Exercise goal:
Among the records below, find the line that has "have h2 : (3 * j + p) % 3 = p := by omega"; from there, give the lines again exactly, and stop after the line that has "φ[j] = [lit".

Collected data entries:
/-- In a list of three-literal clauses, occurrence `3j + p` is literal `p` of clause `j`. [folklore] -/
theorem lit_eq_getElem (h3 : ∀ c ∈ φ, c.length = 3) {j : ℕ} (hj : j < φ.length) {p : ℕ} (hp : p < 3) :
    lit φ (3 * j + p) = (φ[j])[p]'(by rw [h3 _ (List.getElem_mem hj)]; exact hp) := by
  have h1 : (3 * j + p) / 3 = j := by omega
  have h2 : (3 * j + p) % 3 = p := by omega
  rw [lit, h1, h2, List.getD_eq_getElem _ _ hj, List.getD_eq_getElem]

/-- A three-literal clause is the list of its three occurrences. [folklore] -/
theorem getElem_eq_lits (h3 : ∀ c ∈ φ, c.length = 3) {j : ℕ} (hj : j < φ.length) :
    φ[j] = [lit φ (3 * j), lit φ (3 * j + 1), lit φ (3 * j + 2)] := by
  have hl : (φ[j]).length = 3 := h3 _ (List.getElem_mem hj)
  obtain ⟨a, b, c, habc⟩ := List.length_eq_three.1 hl
  have e0 := lit_eq_getElem h3 hj (p := 0) (by norm_num)
  have e1 := lit_eq_getElem h3 hj (p := 1) (by norm_num)
  have e2 := lit_eq_getElem h3 hj (p := 2) (by norm_num)
  simp only [Nat.add_zero] at e0
  simp only [habc, List.getElem_cons_zero, List.getElem_cons_succ] at e0 e1 e2
  rw [habc, ← e0, ← e1, ← e2]

/-! ### Cyclic offsets and the next occurrence of the same variable -/

/-- Residues of numbers below `3K`. [folklore] -/
theorem mod_eq_of_lt_three_mul {x K : ℕ} (hx : x < 3 * K) :
    x % K = if x < K then x else if x < 2 * K then x - K else x - 2 * K := by
  split_ifs with h1 h2
  · exact Nat.mod_eq_of_lt h1
  · rw [Nat.mod_eq_sub_mod (by omega), Nat.mod_eq_of_lt (by omega)]
  · rw [Nat.mod_eq_sub_mod (by omega), Nat.mod_eq_sub_mod (by omega), Nat.mod_eq_of_lt (by omega)]
    omega

/-- The cyclic offset of position `x` from position `b` among `M` positions. [folklore] -/
def off (φ : CNF ℕ) (b x : ℕ) : ℕ := (x + M φ - b) % M φ

/-- The positive cyclic offset of `a` from `b`, in `[1, M]` (`M` for `a = b`). [folklore] -/
def offP (φ : CNF ℕ) (b a : ℕ) : ℕ := (a + M φ - b - 1) % M φ + 1

/-- `d > 0` steps after `b` (cyclically) lies an occurrence of the variable of `b`. [folklore] -/
def StepP (φ : CNF ℕ) (b d : ℕ) : Prop := 0 < d ∧ var φ ((b + d) % M φ) = var φ b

Solution to the exercise:
  have h2 : (3 * j + p) % 3 = p := by omega
  rw [lit, h1, h2, List.getD_eq_getElem _ _ hj, List.getD_eq_getElem]

/-- A three-literal clause is the list of its three occurrences. [folklore] -/
theorem getElem_eq_lits (h3 : ∀ c ∈ φ, c.length = 3) {j : ℕ} (hj : j < φ.length) :
    φ[j] = [lit φ (3 * j), lit φ (3 * j + 1), lit φ (3 * j + 2)] := by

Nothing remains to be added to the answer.